Leyendo en la red, encontré muy malos comentarios de Kuta. Incluso muchas personas recomendaban pasarlo por alto. Yo preferí verlo con mis propios ojos, así que decidí pasar la primera noche allí.

Primera recomendación. No montarse en los taxis del aeropuerto. Yo nunca lo hago, pero pregunto siempre los precios para ver qué tanto de más me están cobrando. Y allí en realidad es bastante. El precio hasta mi hostal era de 300.000rupias, que equivalen a 23 dólares. Pensé que tal vez podría compartir un taxi y empecé a buscar personas con cara de extranjeros. La primera persona que pasó fue un muchacho de Estonia, quien no iba para Kuta, pero tenía experiencia moviéndose por la Isla, así que me ayudó pidiéndo un taxi con la aplicación Grab, que es una especie de Uber, pero en Asia. Esta es mi segunda recomendación. Comprar una sim card y bajar la aplicación. Solo por comparar, el mismo recorrido lo iba a hacer por tan solo 12.000rupias, que es casi 1 dólar. Me estaba ahorrando 22 dólares. Sí! Así de extremos pueden ser los precios. Ese día tomé un carro, aunque también hay motos y son más económicas 🙂

El aeropuerto está en realidad dentro de la ciudad, así que el desplazamiento fue muy corto. En menos de 10 minutos ya estaba en mi hostal. Se llamaba Cara Cara Inn. No es de los más económicos, pero es limpio y bonito, con una buena zona social y sobretodo bien ubicado.

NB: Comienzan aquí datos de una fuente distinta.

import Literature.NumberTheory.PAdicHodge.LabelledHodgeTateWeightsBaseChangeLabelwise
import Literature.NumberTheory.PAdicHodge.FontainePstLabelledWeightsSchemata
import Literature.NumberTheory.PAdicHodge.CrystallineBaseChange
import Literature.NumberTheory.PAdicHodge.BdRBaseChangeFiltered
import Literature.NumberTheory.PAdicHodge.BdRCyclotomic
import Literature.NumberTheory.PAdicHodge.DeRhamInduceLocal
import Literature.NumberTheory.GaloisRepresentations.LabelFilDTransport
import Literature.NumberTheory.GaloisRepresentations.LabelGaloisDescent
import Literature.NumberTheory.GaloisRepresentations.ArtinRestriction
import Mathlib.FieldTheory.Normal.Closure
import Mathlib.FieldTheory.Galois.IsGaloisGroup
import HarnessLib

/-!
# Labelled Hodge–Tate weights under finite base change, label by label (proofs)

Sources: O. Brinon, B. Conrad, *CMI Summer School notes on p-adic Hodge theory* (2009),
Prop. 6.3.8 (`D_{dR}` and its filtration are insensitive to finite base change:
`L ⊗_K D_{dR,K}(V) ≅ D_{dR,L}(V)` in `Fil_L`, by Galois descent); J.-M. Fontaine, *Représentations
p-adiques semi-stables*, Astérisque 223 (1994), Exposé III §1.5 (functoriality of `D_B` with its
filtration); S. Patrikis, *Variations on a theorem of Tate*, Mem. AMS 258 (2019), §2.7.1
(`HT_{τ''}(V|_{Γ_L}) = HT_{τ''|_K}(V)`); J. Neukirch, *Algebraic Number Theory* (1999), Ch. IV §1
(restriction maps between absolute Galois groups).

We discharge the named fact
`Literature.NumberTheory.PAdicHodge.LabelledHodgeTateWeightsBaseChangeLabelwise`
(`LabelledHodgeTateWeightsBaseChangeLabelwise_holds`): for a continuous embedding `K → L` of
`ℓ`-adic local fields, a framed `ρ : Γ_K → GL_n(ℚ̄_ℓ)` and a label `τ'' : L → ℚ̄_ℓ`, the
`τ''`-labelled Hodge–Tate multiset of `ρ|_{Γ_L}` for Fontaine's `B_dR(L)` equals the
`τ'' ∘ (K → L)`-labelled multiset of `ρ` for `B_dR(K)` (THE pinned data `fontainePst`), together with
its siblings `LabelledWeightsRestrictSchema` and the uniform-multiset form
`LabelledHodgeTateWeightsBaseChange` (`CrystallineBaseChange`).

## Proof

Dimension by dimension (`finrank_labelFilD_bdR_restrictField`), for
`X = ℚ̄_ℓⁿ ⊗_{ℚ_ℓ} B_dR(K)` with the diagonal `Γ_K`-action `ρX`:

1. *Transport.*  Along the filtered, `res`-equivariant isomorphism `Φ : B_dR(K) ≃ B_dR(L)`
   extending the chosen `ι : K̄ → L̄` (`exists_fracBdR_ringEquiv_filtered`),
   `Fil^i D_{τ''}(ρ|_{Γ_L}) ⊆ ℚ̄_ℓⁿ ⊗ B_dR(L)` has the dimension of
   `T ∩ (ℚ̄_ℓⁿ ⊗ Fil^i B_dR(K))`, `T` = the `res(Γ_L)`-invariants on which `Φ⁻¹(L)` acts through
   `τ''` (`PeriodRingData.finrank_labelFilD_eq_finrank_inf`).  Here `Φ⁻¹(L) = ι_K(e(L))` for the
   `K`-embedding `e : L → K̄` with `ι ∘ e = (L ⊆ L̄)`, and `res(Γ_L) = Gal(K̄/e(L))`
   (`exists_algHom_range_absGaloisRestrict_iff`).
2. *Galois descent* (`LabelGaloisDescent.finrank_eq_of_isGaloisGroup`), applied twice inside the
   Galois closure `Lt` of `L/K` in `K̄` (group `Q = Gal(Lt/K)`, `φ : Γ_K → Q`, `Lt` acting on `X`
   through `ι_K : K̄ → B_dR⁺(K)`), to the common space
   `S₁ = {x ∈ ℚ̄_ℓⁿ ⊗ Fil^i | x fixed by Gal(K̄/Lt), Lt acts through an extension τt of τ''}`:
   with `Kt = K` (group `Q`) it has the dimension of `Fil^i D_{τ''∘(K→L)}(ρ)`; with `Kt = L`
   embedded by `e` (group `Gal(Lt/e L)`, `IsGaloisGroup.of_isScalarTower`) and `G = Γ_L` it has the
   dimension of `T ∩ (ℚ̄_ℓⁿ ⊗ Fil^i)`.
-/

noncomputable section
/-- **Cauchy–Schwarz step.** `(halfConv A B ξ)² ≤ (∫⁻ 1_{‖η‖≤‖ξ-η‖} A(ξ-η)² (‖η‖ₑ²)⁻¹ dη) ·
(∫⁻ ‖η‖ₑ² B(η)² dη)` (Lemarié-Rieusset 2023, proof of Lemma 7.3, bound for `I₁`). [cite: Lemarierieusset2023, Lemma 7.3 (proof)] -/
theorem halfConv_sq_le (hE : Module.finrank ℝ E = 3) {A B : E → ℝ≥0∞} (hA : Measurable A)
    (hB : Measurable B) (ξ : E) :
    halfConv A B ξ ^ 2 ≤
      (∫⁻ η, {η : E | ‖η‖ ≤ ‖ξ - η‖}.indicator (fun η => A (ξ - η) ^ 2 * (‖η‖ₑ ^ 2)⁻¹) η) *
        ∫⁻ η, ‖η‖ₑ ^ 2 * B η ^ 2 := by
  set S : Set E := {η : E | ‖η‖ ≤ ‖ξ - η‖} with hS
  -- the two Cauchy–Schwarz factors
  set f : E → ℝ≥0∞ := fun η => S.indicator (fun η => A (ξ - η) * ‖η‖ₑ⁻¹) η with hf
  set g : E → ℝ≥0∞ := fun η => ‖η‖ₑ * B η with hg
  have hfm : Measurable f := by
    refine Measurable.indicator ?_ (measurableSet_half_slice ξ)
    exact (hA.comp (measurable_const.sub measurable_id)).mul measurable_id.enorm.inv
  have hgm : Measurable g := measurable_id.enorm.mul hB
  -- off the origin the integrand factors as `f * g`
  have hfg : ∀ η : E, η ≠ 0 → S.indicator (fun η => A (ξ - η) * B η) η = f η * g η := by
    intro η hη
    have h0 : ‖η‖ₑ ≠ 0 := by simpa using hη
    have htop : ‖η‖ₑ ≠ ∞ := enorm_ne_top
    by_cases hmem : η ∈ S
    · simp only [hf, hg, indicator_of_mem hmem]
      calc A (ξ - η) * B η = A (ξ - η) * (‖η‖ₑ⁻¹ * ‖η‖ₑ) * B η := by
            rw [ENNReal.inv_mul_cancel h0 htop, mul_one]
        _ = A (ξ - η) * ‖η‖ₑ⁻¹ * (‖η‖ₑ * B η) := by ring
    · simp [hf, hg, indicator_of_notMem hmem]
  have h1 : halfConv A B ξ = ∫⁻ η, (f * g) η := by
    refine lintegral_congr_ae ?_
    filter_upwards [ae_ne_zero hE] with η hη
    simpa using hfg η hη
  have h2 : ∫⁻ η, (f * g) η ≤ (∫⁻ η, f η ^ (2 : ℝ)) ^ (1 / (2 : ℝ)) *
      (∫⁻ η, g η ^ (2 : ℝ)) ^ (1 / (2 : ℝ)) :=
    ENNReal.lintegral_mul_le_Lp_mul_Lq volume Real.HolderConjugate.two_two hfm.aemeasurable
      hgm.aemeasurable
  -- identify the squares
  have hf2 : ∀ η, f η ^ (2 : ℝ) = S.indicator (fun η => A (ξ - η) ^ 2 * (‖η‖ₑ ^ 2)⁻¹) η := by
    intro η
    rw [show (2 : ℝ) = ((2 : ℕ) : ℝ) by norm_num, ENNReal.rpow_natCast]
    by_cases hmem : η ∈ S
    · simp only [hf, indicator_of_mem hmem, mul_pow, ENNReal.inv_pow]
    · simp [hf, indicator_of_notMem hmem]
  have hg2 : ∀ η, g η ^ (2 : ℝ) = ‖η‖ₑ ^ 2 * B η ^ 2 := by
    intro η
    rw [show (2 : ℝ) = ((2 : ℕ) : ℝ) by norm_num, ENNReal.rpow_natCast, hg, mul_pow]
  simp_rw [hf2, hg2] at h2
  rw [h1]
  calc (∫⁻ η, (f * g) η) ^ 2
      ≤ ((∫⁻ η, S.indicator (fun η => A (ξ - η) ^ 2 * (‖η‖ₑ ^ 2)⁻¹) η) ^ (1 / (2 : ℝ)) *
          (∫⁻ η, ‖η‖ₑ ^ 2 * B η ^ 2) ^ (1 / (2 : ℝ))) ^ 2 := by gcongr
    _ = (∫⁻ η, S.indicator (fun η => A (ξ - η) ^ 2 * (‖η‖ₑ ^ 2)⁻¹) η) *
          ∫⁻ η, ‖η‖ₑ ^ 2 * B η ^ 2 := by
        rw [mul_pow, ← ENNReal.rpow_natCast, ← ENNReal.rpow_natCast, ← ENNReal.rpow_mul,
          ← ENNReal.rpow_mul]
        norm_num

/-- **The weighted `L²` bound for one half.** In dimension three,
`∫⁻ ‖ξ‖ₑ (halfConv A B ξ)² dξ ≤ 12 |B(0,1)| (∫⁻ ‖ζ‖ₑ² A²) (∫⁻ ‖η‖ₑ² B²)`
(Cauchy–Schwarz, Tonelli, the translation `ξ = ζ + η` and the inner frequency integral;
Lemarié-Rieusset 2023, proof of Lemma 7.3, homogeneous case (7.14) with `s = δ = 1`). [cite: Lemarierieusset2023, Lemma 7.3 (proof)] -/
theorem lintegral_enorm_mul_halfConv_sq_le (hE : Module.finrank ℝ E = 3) {A B : E → ℝ≥0∞}
    (hA : Measurable A) (hB : Measurable B) :
    ∫⁻ ξ, ‖ξ‖ₑ * halfConv A B ξ ^ 2 ≤
      12 * volume (ball (0 : E) 1) * (∫⁻ ζ, ‖ζ‖ₑ ^ 2 * A ζ ^ 2) *
        ∫⁻ η, ‖η‖ₑ ^ 2 * B η ^ 2 := by
  set V := volume (ball (0 : E) 1) with hV
  set IB := ∫⁻ η, ‖η‖ₑ ^ 2 * B η ^ 2 with hIB
  -- the weighted kernel `G ξ η = 1_{‖η‖ ≤ ‖ξ-η‖} ‖ξ‖ₑ A(ξ-η)² (‖η‖ₑ²)⁻¹`
  set G : E → E → ℝ≥0∞ := fun ξ η =>
    {η : E | ‖η‖ ≤ ‖ξ - η‖}.indicator (fun η => ‖ξ‖ₑ * (A (ξ - η) ^ 2 * (‖η‖ₑ ^ 2)⁻¹)) η
    with hG
  have hGm : Measurable (Function.uncurry G) := by
    have h : Function.uncurry G = {p : E × E | ‖p.2‖ ≤ ‖p.1 - p.2‖}.indicator
        (fun p => ‖p.1‖ₑ * (A (p.1 - p.2) ^ 2 * (‖p.2‖ₑ ^ 2)⁻¹)) := by
      funext p
      rcases p with ⟨ξ, η⟩
      simp only [Function.uncurry_apply_pair, hG, indicator, mem_setOf_eq]
    rw [h]
    refine Measurable.indicator ?_ measurableSet_half
    exact measurable_fst.enorm.mul
      (((hA.comp (measurable_fst.sub measurable_snd)).pow_const 2).mul
        (measurable_snd.enorm.pow_const 2).inv)
  -- the translated kernel `H ζ η = 1_{‖η‖ ≤ ‖ζ‖} ‖ζ+η‖ₑ (‖η‖ₑ²)⁻¹ A(ζ)²`
  set H : E → E → ℝ≥0∞ := fun ζ η =>
    {η : E | ‖η‖ ≤ ‖ζ‖}.indicator (fun η => ‖ζ + η‖ₑ * (‖η‖ₑ ^ 2)⁻¹) η * A ζ ^ 2 with hH
  have hHm : Measurable (Function.uncurry fun η ζ => H ζ η) := by
    have h : (Function.uncurry fun η ζ => H ζ η) = fun p : E × E =>
        {p : E × E | ‖p.1‖ ≤ ‖p.2‖}.indicator
          (fun p => ‖p.2 + p.1‖ₑ * (‖p.1‖ₑ ^ 2)⁻¹) p * A p.2 ^ 2 := by
      funext p
      rcases p with ⟨η, ζ⟩
      simp only [Function.uncurry_apply_pair, hH, indicator, mem_setOf_eq]
    rw [h]
    refine Measurable.mul (Measurable.indicator ?_ (measurableSet_le (by fun_prop) (by fun_prop)))
      ((hA.comp measurable_snd).pow_const 2)
    exact (measurable_snd.add measurable_fst).enorm.mul (measurable_fst.enorm.pow_const 2).inv
  -- Step 1: pointwise Cauchy–Schwarz
  have step1 : ∀ ξ, ‖ξ‖ₑ * halfConv A B ξ ^ 2 ≤ (∫⁻ η, G ξ η) * IB := by
    intro ξ
    calc ‖ξ‖ₑ * halfConv A B ξ ^ 2
        ≤ ‖ξ‖ₑ * ((∫⁻ η, {η : E | ‖η‖ ≤ ‖ξ - η‖}.indicator
            (fun η => A (ξ - η) ^ 2 * (‖η‖ₑ ^ 2)⁻¹) η) * IB) := by
          gcongr
          exact halfConv_sq_le hE hA hB ξ
      _ = (∫⁻ η, G ξ η) * IB := by
          have hm : Measurable fun η => {η : E | ‖η‖ ≤ ‖ξ - η‖}.indicator
              (fun η => A (ξ - η) ^ 2 * (‖η‖ₑ ^ 2)⁻¹) η := by
            refine Measurable.indicator ?_ (measurableSet_half_slice ξ)
            exact ((hA.comp (measurable_const.sub measurable_id)).pow_const 2).mul
              (measurable_id.enorm.pow_const 2).inv
          rw [← mul_assoc, ← lintegral_const_mul ‖ξ‖ₑ hm]
          congr 1
          refine lintegral_congr fun η => ?_
          simp only [hG]
          exact (indicator_mul_right _ (fun _ => ‖ξ‖ₑ) _).symm
  -- Step 2: translation `ξ = ζ + η` in the inner variable after Tonelli
  have step3 : ∀ η, ∫⁻ ξ, G ξ η = ∫⁻ ζ, H ζ η := by
    intro η
    rw [← lintegral_add_right_eq_self (fun ξ => G ξ η) η]
    refine lintegral_congr fun ζ => ?_
    simp only [hG, hH]
    by_cases h : ‖η‖ ≤ ‖ζ‖
    · rw [indicator_of_mem (by simpa using h), indicator_of_mem (by simpa using h),
        add_sub_cancel_right]
      ring
    · rw [indicator_of_notMem (by simpa using h), indicator_of_notMem (by simpa using h),
        zero_mul]
  -- Step 3: the inner frequency integral
  have step5 : ∀ ζ, ∫⁻ η, H ζ η ≤ 12 * V * (‖ζ‖ₑ ^ 2 * A ζ ^ 2) := by
    intro ζ
    simp only [hH]
    rw [lintegral_mul_const]
    · rw [← mul_assoc]
      gcongr
      exact lintegral_indicator_enorm_add_mul_inv_le hE ζ
    · refine Measurable.indicator ?_ (measurableSet_le (by fun_prop) (by fun_prop))
      exact (measurable_id.const_add ζ).enorm.mul (measurable_id.enorm.pow_const 2).inv
  -- assembly
  calc ∫⁻ ξ, ‖ξ‖ₑ * halfConv A B ξ ^ 2
      ≤ ∫⁻ ξ, (∫⁻ η, G ξ η) * IB := lintegral_mono step1
    _ = (∫⁻ ξ, ∫⁻ η, G ξ η) * IB := lintegral_mul_const _ hGm.lintegral_prod_right
    _ = (∫⁻ η, ∫⁻ ξ, G ξ η) * IB := by rw [lintegral_lintegral_swap hGm.aemeasurable]
    _ = (∫⁻ η, ∫⁻ ζ, H ζ η) * IB := by simp_rw [step3]
    _ = (∫⁻ ζ, ∫⁻ η, H ζ η) * IB := by rw [lintegral_lintegral_swap hHm.aemeasurable]
    _ ≤ (∫⁻ ζ, 12 * V * (‖ζ‖ₑ ^ 2 * A ζ ^ 2)) * IB :=
        mul_le_mul' (lintegral_mono fun ζ => step5 ζ) le_rfl
    _ = 12 * V * (∫⁻ ζ, ‖ζ‖ₑ ^ 2 * A ζ ^ 2) * IB := by
        have hm : Measurable fun ζ => ‖ζ‖ₑ ^ 2 * A ζ ^ 2 :=
          (measurable_id.enorm.pow_const 2).mul (hA.pow_const 2)
        rw [lintegral_const_mul (12 * V) hm]

/-! ### The product law -/

/-- `(a + b)² ≤ 2 (a² + b²)` in `ℝ≥0∞` (from Mathlib's
`ENNReal.rpow_add_le_mul_rpow_add_rpow`). [folklore] -/
theorem ennreal_add_sq_le_two_mul (a b : ℝ≥0∞) : (a + b) ^ 2 ≤ 2 * (a ^ 2 + b ^ 2) := by
  have h := ENNReal.rpow_add_le_mul_rpow_add_rpow a b (p := 2) (by norm_num)
  norm_num at h
  exact_mod_cast h

/-- `halfConv A B` is measurable for measurable `A`, `B` (Tonelli). [folklore] -/
theorem measurable_halfConv {A B : E → ℝ≥0∞} (hA : Measurable A) (hB : Measurable B) :
    Measurable (halfConv A B) := by
  have h : (Function.uncurry fun ξ η => {η : E | ‖η‖ ≤ ‖ξ - η‖}.indicator
      (fun η => A (ξ - η) * B η) η) = {p : E × E | ‖p.2‖ ≤ ‖p.1 - p.2‖}.indicator
        (fun p => A (p.1 - p.2) * B p.2) := by
    funext p
    rcases p with ⟨ξ, η⟩
    simp only [Function.uncurry_apply_pair, indicator, mem_setOf_eq]
  have hm : Measurable (Function.uncurry fun ξ η => {η : E | ‖η‖ ≤ ‖ξ - η‖}.indicator
      (fun η => A (ξ - η) * B η) η) := by
    rw [h]
    exact Measurable.indicator ((hA.comp (measurable_fst.sub measurable_snd)).mul
      (hB.comp measurable_snd)) measurableSet_half
  exact hm.lintegral_prod_right


/-- Splitting the frequency convolution into its two halves:
`∫ A(ξ-η) B(η) dη ≤ halfConv A B ξ + halfConv B A ξ` (for every `η` either
`‖η‖ ≤ ‖ξ - η‖` or `‖ξ - η‖ ≤ ‖η‖`; the second half is `halfConv B A` after the reflection
`η ↦ ξ - η`; Lemarié-Rieusset 2023, proof of Lemma 7.3, `I ≤ 2(I₁ + I₂)`). [cite: Lemarierieusset2023, Lemma 7.3 (proof)] -/
theorem lintegral_mul_le_halfConv_add {A B : E → ℝ≥0∞}
    (hA : Measurable A) (hB : Measurable B) (ξ : E) :
    ∫⁻ η, A (ξ - η) * B η ≤ halfConv A B ξ + halfConv B A ξ := by
  have h2 : halfConv B A ξ =
      ∫⁻ η, {η : E | ‖ξ - η‖ ≤ ‖η‖}.indicator (fun η => A (ξ - η) * B η) η := by
    unfold halfConv
    rw [← lintegral_sub_left_eq_self
      (fun γ => {γ' : E | ‖γ'‖ ≤ ‖ξ - γ'‖}.indicator (fun γ' => B (ξ - γ') * A γ') γ) ξ]
    refine lintegral_congr fun η => ?_
    by_cases h : ‖ξ - η‖ ≤ ‖η‖
    · rw [indicator_of_mem (by simpa [sub_sub_cancel] using h), indicator_of_mem (by simpa using h),
        sub_sub_cancel, mul_comm]
    · rw [indicator_of_notMem (by simpa [sub_sub_cancel] using h),
        indicator_of_notMem (by simpa using h)]
  rw [h2, halfConv, ← lintegral_add_left]
  · refine lintegral_mono fun η => ?_
    by_cases h : ‖η‖ ≤ ‖ξ - η‖
    · rw [indicator_of_mem (by simpa using h)]
      exact le_self_add
    · rw [indicator_of_notMem (by simpa using h),
        indicator_of_mem (by simpa using (le_of_not_ge h))]
      simp
  · refine Measurable.indicator ?_ (measurableSet_half_slice ξ)
    exact (hA.comp (measurable_const.sub measurable_id)).mul hB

Después de descansar un poco fui a explorar la ciudad. Yo me imaginaba un lugar sucio y feo, pero no es para nada así, al menos la zona en la que yo me alojé. Es una ciudad con bastante comercio y es perfecto para comprar regalitos típicos para los que después de allí vayan a casa. También hay mucha oferta de bares y aunque las playas no son bonitas, se puede surfear. Los locales dan clases por 20USD. Es al parecer el destino de muchos australianos, tanto que son dueños de muchos de los locales de tatuajes y bares. Luego de un par de cervezas y comida me fui a dormir.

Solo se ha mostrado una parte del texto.